Records from a collection:
::::
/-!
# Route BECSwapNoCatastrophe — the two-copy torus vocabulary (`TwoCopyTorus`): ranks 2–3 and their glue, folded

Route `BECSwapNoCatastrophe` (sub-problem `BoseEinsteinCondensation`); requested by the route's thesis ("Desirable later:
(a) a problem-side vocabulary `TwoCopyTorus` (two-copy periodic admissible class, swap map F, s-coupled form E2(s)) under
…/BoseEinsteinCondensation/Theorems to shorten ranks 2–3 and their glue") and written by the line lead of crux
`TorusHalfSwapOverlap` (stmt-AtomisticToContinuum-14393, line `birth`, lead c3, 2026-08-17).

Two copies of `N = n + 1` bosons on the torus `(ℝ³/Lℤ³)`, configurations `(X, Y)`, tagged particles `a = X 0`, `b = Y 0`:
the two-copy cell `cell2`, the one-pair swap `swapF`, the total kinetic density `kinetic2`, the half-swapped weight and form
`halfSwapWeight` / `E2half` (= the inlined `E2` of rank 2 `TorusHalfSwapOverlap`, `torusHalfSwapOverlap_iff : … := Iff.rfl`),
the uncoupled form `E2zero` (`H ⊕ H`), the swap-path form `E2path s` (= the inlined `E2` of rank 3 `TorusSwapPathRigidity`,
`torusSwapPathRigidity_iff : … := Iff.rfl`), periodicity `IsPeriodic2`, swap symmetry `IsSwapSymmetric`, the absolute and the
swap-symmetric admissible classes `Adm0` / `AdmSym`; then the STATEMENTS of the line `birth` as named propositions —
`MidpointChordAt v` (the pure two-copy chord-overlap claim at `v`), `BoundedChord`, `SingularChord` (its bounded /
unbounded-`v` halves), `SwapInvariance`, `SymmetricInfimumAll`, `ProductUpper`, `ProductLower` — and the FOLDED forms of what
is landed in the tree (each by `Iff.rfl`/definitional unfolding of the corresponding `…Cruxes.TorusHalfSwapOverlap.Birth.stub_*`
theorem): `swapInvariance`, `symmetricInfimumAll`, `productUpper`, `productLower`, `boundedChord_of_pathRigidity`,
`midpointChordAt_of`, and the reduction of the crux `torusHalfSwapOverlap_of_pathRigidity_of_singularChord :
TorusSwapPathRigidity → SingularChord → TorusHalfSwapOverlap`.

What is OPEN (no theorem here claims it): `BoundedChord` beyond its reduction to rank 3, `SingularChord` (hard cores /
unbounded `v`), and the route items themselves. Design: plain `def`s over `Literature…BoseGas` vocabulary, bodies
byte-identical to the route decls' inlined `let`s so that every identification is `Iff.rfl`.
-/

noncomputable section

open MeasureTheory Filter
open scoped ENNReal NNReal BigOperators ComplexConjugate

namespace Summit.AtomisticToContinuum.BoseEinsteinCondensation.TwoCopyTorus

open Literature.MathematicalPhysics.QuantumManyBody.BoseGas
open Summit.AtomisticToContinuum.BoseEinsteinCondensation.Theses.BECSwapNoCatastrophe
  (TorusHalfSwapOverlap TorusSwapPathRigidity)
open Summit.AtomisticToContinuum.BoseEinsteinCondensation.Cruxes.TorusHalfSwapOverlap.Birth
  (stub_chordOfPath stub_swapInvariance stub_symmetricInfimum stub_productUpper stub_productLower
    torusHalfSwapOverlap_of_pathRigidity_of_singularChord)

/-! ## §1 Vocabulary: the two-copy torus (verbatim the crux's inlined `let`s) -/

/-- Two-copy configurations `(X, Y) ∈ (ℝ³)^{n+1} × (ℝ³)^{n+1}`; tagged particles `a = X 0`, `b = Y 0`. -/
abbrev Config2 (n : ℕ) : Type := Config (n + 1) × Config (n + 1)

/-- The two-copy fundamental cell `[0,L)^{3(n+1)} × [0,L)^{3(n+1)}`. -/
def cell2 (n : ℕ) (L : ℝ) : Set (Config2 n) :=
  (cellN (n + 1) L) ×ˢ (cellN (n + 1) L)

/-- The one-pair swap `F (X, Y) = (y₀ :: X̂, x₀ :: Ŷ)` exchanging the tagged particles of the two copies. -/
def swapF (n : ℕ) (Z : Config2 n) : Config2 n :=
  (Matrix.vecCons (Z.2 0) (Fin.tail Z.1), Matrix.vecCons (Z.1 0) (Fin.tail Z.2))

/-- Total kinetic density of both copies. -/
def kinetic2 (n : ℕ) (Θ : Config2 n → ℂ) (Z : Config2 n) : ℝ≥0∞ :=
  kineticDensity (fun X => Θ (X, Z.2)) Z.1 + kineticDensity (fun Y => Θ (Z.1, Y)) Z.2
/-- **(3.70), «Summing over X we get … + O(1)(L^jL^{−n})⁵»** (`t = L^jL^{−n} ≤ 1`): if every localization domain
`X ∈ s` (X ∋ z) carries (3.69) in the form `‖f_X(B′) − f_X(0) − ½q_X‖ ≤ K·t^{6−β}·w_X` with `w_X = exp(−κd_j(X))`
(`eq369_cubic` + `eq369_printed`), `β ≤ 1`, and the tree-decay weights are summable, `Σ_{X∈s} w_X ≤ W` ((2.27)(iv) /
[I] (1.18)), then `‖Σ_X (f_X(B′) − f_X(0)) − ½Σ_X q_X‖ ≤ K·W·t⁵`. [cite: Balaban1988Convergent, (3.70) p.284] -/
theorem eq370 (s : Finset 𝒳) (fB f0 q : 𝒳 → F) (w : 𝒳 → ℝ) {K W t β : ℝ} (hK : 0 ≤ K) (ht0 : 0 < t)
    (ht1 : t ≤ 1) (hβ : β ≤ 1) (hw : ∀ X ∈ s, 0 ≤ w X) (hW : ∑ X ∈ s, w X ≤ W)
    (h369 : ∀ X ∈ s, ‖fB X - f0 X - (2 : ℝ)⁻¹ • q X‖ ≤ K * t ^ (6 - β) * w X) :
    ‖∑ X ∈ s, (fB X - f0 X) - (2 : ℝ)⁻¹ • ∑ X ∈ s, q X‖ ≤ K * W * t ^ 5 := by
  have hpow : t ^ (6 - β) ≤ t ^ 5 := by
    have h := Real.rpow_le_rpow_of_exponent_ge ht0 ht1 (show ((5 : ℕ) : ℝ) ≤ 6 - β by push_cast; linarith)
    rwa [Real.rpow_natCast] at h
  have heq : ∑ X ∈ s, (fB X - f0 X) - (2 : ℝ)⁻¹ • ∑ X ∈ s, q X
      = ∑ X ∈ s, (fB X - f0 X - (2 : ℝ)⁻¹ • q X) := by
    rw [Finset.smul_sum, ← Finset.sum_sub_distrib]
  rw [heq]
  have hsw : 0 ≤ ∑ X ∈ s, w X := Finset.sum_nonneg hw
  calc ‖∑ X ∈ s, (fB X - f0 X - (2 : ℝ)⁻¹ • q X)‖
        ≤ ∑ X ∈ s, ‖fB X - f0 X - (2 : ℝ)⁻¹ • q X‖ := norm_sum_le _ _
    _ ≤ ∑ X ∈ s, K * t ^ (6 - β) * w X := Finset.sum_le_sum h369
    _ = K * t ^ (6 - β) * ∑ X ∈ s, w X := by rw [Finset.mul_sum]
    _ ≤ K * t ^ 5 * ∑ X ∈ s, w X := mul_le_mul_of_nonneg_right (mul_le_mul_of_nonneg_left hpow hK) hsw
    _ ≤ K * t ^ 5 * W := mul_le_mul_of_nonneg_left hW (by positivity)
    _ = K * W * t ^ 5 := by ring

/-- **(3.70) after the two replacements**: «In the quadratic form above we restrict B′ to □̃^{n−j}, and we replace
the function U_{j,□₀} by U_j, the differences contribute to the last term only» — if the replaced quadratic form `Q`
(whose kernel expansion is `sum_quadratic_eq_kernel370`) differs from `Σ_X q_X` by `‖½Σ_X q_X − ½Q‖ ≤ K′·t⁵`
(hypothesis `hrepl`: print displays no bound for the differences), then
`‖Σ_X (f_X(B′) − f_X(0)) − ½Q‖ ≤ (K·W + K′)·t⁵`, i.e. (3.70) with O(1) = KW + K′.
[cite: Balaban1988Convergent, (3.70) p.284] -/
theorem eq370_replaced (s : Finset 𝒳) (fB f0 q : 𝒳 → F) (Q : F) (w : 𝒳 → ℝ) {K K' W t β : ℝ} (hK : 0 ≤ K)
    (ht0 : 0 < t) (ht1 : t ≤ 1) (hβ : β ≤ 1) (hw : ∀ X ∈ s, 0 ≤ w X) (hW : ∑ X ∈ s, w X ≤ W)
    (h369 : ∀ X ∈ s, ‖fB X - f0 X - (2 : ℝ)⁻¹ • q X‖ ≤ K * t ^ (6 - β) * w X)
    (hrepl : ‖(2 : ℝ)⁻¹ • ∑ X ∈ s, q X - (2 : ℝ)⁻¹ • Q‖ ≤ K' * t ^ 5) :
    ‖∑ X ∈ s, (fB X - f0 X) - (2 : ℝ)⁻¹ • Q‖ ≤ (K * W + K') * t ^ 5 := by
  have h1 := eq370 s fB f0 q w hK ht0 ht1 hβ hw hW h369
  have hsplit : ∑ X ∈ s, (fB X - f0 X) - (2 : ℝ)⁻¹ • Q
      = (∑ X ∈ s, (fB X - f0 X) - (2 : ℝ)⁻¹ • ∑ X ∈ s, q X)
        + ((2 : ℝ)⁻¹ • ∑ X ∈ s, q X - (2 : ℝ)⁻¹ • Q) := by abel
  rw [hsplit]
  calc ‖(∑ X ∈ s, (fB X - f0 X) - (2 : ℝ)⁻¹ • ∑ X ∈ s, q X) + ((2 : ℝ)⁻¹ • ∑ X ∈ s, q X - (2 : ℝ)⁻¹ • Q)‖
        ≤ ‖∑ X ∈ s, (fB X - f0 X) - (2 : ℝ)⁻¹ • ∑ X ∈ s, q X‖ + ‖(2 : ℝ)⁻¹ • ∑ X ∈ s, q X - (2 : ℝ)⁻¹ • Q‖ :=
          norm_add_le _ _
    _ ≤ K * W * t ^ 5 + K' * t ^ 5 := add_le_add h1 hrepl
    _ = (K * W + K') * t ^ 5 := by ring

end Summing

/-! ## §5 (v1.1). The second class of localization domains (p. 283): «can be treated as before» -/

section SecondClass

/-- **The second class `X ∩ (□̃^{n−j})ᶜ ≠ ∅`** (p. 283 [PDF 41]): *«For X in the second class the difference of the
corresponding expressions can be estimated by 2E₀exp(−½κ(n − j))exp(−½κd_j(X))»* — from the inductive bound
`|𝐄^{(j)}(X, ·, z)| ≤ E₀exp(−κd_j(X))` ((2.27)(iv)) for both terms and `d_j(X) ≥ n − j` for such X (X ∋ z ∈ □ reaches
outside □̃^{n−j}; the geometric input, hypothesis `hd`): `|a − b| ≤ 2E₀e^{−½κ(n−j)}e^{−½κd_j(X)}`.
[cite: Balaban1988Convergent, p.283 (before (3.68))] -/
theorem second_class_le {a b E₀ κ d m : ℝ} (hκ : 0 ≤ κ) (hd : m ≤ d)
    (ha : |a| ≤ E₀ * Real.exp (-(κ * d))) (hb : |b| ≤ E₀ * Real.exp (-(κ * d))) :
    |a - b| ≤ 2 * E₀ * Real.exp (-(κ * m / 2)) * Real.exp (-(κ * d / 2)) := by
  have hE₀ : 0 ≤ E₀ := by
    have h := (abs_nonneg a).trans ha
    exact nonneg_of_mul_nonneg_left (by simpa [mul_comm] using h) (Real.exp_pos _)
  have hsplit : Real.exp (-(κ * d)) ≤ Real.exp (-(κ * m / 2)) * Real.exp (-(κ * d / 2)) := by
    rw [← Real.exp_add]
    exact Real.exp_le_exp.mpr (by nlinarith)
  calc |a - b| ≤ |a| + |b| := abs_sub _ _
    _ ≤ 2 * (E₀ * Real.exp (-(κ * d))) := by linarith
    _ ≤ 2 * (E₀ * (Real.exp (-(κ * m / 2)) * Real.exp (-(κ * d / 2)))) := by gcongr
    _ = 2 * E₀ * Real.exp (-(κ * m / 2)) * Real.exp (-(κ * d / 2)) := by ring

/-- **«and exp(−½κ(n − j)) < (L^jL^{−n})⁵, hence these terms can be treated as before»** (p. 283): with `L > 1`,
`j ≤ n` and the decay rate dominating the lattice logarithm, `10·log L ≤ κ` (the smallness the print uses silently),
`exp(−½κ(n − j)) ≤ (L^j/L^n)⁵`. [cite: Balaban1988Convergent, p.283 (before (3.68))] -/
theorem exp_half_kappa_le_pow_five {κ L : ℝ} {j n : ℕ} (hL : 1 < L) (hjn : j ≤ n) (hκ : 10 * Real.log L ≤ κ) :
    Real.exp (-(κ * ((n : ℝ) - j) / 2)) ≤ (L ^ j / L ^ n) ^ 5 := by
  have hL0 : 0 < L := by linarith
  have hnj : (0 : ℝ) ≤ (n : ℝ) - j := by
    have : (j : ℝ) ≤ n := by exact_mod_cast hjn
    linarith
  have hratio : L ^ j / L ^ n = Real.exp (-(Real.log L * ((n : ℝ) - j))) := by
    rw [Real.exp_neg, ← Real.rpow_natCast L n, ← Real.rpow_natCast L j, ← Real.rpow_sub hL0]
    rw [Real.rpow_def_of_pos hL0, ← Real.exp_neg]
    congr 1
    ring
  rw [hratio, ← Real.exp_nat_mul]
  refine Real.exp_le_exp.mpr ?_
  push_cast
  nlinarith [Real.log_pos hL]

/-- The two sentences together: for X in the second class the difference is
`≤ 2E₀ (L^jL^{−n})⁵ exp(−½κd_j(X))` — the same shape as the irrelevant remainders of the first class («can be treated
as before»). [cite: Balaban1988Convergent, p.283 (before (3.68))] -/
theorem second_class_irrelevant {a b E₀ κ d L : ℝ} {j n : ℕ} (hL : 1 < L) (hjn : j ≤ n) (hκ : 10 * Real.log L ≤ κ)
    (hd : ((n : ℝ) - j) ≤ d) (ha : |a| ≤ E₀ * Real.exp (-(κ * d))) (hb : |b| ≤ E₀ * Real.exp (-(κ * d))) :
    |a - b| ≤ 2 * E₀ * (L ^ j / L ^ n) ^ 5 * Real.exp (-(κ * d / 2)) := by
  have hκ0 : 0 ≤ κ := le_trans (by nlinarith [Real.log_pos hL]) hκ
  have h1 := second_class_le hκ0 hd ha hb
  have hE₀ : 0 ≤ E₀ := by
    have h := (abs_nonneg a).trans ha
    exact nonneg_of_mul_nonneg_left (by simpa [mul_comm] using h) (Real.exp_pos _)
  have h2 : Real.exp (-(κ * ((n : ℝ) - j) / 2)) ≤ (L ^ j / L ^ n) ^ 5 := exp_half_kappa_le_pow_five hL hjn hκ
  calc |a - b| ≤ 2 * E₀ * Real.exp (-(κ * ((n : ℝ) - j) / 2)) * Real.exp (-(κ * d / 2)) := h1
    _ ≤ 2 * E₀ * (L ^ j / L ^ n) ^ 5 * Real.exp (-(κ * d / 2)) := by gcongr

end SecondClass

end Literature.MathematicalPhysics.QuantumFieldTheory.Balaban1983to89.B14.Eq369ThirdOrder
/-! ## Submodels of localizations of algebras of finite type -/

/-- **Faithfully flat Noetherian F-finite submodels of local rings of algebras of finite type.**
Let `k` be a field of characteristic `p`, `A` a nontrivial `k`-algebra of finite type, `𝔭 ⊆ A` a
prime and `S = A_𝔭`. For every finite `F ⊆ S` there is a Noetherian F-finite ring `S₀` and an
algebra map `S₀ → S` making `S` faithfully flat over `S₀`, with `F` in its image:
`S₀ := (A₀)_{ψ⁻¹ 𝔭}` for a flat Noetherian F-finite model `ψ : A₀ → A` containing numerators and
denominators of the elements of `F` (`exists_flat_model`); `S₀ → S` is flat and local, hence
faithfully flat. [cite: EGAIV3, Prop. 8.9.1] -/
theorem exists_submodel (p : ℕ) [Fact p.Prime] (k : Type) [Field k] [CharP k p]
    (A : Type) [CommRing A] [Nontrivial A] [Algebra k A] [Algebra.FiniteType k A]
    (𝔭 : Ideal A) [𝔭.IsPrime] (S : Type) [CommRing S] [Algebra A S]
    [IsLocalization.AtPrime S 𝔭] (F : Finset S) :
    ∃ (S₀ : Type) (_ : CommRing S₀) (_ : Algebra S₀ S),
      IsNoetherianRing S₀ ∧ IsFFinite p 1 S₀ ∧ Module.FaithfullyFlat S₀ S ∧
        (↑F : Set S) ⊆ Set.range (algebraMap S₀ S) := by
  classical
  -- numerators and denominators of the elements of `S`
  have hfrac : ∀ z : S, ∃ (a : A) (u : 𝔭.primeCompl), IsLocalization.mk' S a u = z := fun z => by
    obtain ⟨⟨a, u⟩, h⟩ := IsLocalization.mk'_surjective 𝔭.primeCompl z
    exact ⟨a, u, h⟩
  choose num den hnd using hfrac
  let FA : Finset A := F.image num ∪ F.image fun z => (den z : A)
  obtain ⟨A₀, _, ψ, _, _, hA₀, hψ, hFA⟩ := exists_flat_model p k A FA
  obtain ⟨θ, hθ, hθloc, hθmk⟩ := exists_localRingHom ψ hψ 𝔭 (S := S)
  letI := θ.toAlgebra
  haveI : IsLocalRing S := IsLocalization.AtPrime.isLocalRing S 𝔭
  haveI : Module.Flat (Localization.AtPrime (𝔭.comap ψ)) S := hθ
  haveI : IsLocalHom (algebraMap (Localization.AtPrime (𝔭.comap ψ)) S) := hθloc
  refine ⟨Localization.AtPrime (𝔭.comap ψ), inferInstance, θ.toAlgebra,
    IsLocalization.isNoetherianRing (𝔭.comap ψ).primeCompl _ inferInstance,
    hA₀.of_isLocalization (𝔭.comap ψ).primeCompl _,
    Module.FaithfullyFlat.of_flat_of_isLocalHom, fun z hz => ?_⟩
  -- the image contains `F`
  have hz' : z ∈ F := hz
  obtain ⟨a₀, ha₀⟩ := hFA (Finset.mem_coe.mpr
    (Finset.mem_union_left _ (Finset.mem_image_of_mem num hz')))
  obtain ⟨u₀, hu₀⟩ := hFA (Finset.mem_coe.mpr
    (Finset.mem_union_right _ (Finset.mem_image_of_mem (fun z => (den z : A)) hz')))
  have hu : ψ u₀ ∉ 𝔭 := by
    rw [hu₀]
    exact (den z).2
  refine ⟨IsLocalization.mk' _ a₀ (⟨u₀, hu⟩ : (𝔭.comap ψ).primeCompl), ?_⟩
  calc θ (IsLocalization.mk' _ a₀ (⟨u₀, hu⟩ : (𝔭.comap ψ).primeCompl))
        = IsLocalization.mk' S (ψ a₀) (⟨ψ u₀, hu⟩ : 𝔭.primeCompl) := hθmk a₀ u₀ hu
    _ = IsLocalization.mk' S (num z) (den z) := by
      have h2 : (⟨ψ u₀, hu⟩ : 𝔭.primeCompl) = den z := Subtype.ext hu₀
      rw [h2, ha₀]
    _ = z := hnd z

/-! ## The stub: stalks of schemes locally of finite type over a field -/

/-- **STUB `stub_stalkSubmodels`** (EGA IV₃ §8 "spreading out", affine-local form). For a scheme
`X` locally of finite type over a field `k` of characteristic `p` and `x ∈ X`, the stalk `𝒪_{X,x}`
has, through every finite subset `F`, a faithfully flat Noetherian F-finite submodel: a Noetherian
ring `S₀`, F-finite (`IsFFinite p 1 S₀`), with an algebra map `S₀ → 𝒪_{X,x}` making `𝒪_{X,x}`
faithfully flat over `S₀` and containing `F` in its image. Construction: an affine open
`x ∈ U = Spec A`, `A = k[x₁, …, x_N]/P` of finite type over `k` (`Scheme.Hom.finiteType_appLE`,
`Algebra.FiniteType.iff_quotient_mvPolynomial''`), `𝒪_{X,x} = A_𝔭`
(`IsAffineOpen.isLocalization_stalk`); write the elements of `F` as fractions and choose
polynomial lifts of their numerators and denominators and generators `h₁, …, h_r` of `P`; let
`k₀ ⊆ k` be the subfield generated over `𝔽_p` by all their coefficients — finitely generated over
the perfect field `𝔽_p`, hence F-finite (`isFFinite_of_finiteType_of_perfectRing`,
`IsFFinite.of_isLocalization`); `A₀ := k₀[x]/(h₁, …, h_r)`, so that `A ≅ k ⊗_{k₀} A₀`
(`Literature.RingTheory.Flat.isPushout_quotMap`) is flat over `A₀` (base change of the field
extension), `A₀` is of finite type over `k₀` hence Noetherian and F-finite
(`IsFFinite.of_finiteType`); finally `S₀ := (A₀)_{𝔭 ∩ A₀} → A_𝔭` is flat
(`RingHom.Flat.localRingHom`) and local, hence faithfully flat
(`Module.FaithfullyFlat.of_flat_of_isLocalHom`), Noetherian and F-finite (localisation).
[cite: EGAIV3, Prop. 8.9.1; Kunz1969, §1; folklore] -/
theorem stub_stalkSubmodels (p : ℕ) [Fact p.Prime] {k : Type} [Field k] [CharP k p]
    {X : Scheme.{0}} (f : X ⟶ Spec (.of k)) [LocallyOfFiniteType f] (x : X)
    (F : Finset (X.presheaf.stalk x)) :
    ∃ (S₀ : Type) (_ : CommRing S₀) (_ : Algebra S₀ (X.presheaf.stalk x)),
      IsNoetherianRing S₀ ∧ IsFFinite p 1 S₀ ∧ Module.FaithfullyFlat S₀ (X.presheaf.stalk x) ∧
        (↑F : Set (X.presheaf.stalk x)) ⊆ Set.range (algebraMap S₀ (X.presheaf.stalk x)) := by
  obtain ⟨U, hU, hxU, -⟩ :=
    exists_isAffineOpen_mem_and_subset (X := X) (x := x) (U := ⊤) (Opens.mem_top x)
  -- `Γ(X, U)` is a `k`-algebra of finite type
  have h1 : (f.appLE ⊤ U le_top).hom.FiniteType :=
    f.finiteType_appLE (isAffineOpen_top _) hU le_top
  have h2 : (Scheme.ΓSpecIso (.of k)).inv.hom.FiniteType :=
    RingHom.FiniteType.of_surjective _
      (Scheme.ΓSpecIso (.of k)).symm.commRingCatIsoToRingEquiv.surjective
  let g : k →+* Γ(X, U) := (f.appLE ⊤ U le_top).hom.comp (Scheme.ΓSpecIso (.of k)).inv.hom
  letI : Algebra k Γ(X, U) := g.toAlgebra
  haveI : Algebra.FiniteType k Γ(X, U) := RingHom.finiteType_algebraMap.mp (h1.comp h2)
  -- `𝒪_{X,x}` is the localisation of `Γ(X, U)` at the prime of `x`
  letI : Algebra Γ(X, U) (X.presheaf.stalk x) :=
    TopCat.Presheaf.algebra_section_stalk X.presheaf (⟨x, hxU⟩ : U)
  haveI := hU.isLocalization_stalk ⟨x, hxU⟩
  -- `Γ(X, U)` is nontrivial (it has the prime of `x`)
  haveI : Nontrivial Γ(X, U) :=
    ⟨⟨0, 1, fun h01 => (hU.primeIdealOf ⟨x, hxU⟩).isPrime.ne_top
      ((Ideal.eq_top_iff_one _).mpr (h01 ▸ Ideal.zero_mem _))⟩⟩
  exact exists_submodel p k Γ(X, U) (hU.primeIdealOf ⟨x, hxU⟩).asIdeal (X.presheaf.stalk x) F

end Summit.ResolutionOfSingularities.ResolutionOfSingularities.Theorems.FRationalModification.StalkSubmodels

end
::::
**Required work:**
Print again the lines of the entries above that fall between the line holding "exact ⟨a, u, h⟩" and the line holding "over a field -/", inclusive, exactly as they stand.

**Solution to the exercise:**
    exact ⟨a, u, h⟩
  choose num den hnd using hfrac
  let FA : Finset A := F.image num ∪ F.image fun z => (den z : A)
  obtain ⟨A₀, _, ψ, _, _, hA₀, hψ, hFA⟩ := exists_flat_model p k A FA
  obtain ⟨θ, hθ, hθloc, hθmk⟩ := exists_localRingHom ψ hψ 𝔭 (S := S)
  letI := θ.toAlgebra
  haveI : IsLocalRing S := IsLocalization.AtPrime.isLocalRing S 𝔭
  haveI : Module.Flat (Localization.AtPrime (𝔭.comap ψ)) S := hθ
  haveI : IsLocalHom (algebraMap (Localization.AtPrime (𝔭.comap ψ)) S) := hθloc
  refine ⟨Localization.AtPrime (𝔭.comap ψ), inferInstance, θ.toAlgebra,
    IsLocalization.isNoetherianRing (𝔭.comap ψ).primeCompl _ inferInstance,
    hA₀.of_isLocalization (𝔭.comap ψ).primeCompl _,
    Module.FaithfullyFlat.of_flat_of_isLocalHom, fun z hz => ?_⟩
  -- the image contains `F`
  have hz' : z ∈ F := hz
  obtain ⟨a₀, ha₀⟩ := hFA (Finset.mem_coe.mpr
    (Finset.mem_union_left _ (Finset.mem_image_of_mem num hz')))
  obtain ⟨u₀, hu₀⟩ := hFA (Finset.mem_coe.mpr
    (Finset.mem_union_right _ (Finset.mem_image_of_mem (fun z => (den z : A)) hz')))
  have hu : ψ u₀ ∉ 𝔭 := by
    rw [hu₀]
    exact (den z).2
  refine ⟨IsLocalization.mk' _ a₀ (⟨u₀, hu⟩ : (𝔭.comap ψ).primeCompl), ?_⟩
  calc θ (IsLocalization.mk' _ a₀ (⟨u₀, hu⟩ : (𝔭.comap ψ).primeCompl))
        = IsLocalization.mk' S (ψ a₀) (⟨ψ u₀, hu⟩ : 𝔭.primeCompl) := hθmk a₀ u₀ hu
    _ = IsLocalization.mk' S (num z) (den z) := by
      have h2 : (⟨ψ u₀, hu⟩ : 𝔭.primeCompl) = den z := Subtype.ext hu₀
      rw [h2, ha₀]
    _ = z := hnd z

/-! ## The stub: stalks of schemes locally of finite type over a field -/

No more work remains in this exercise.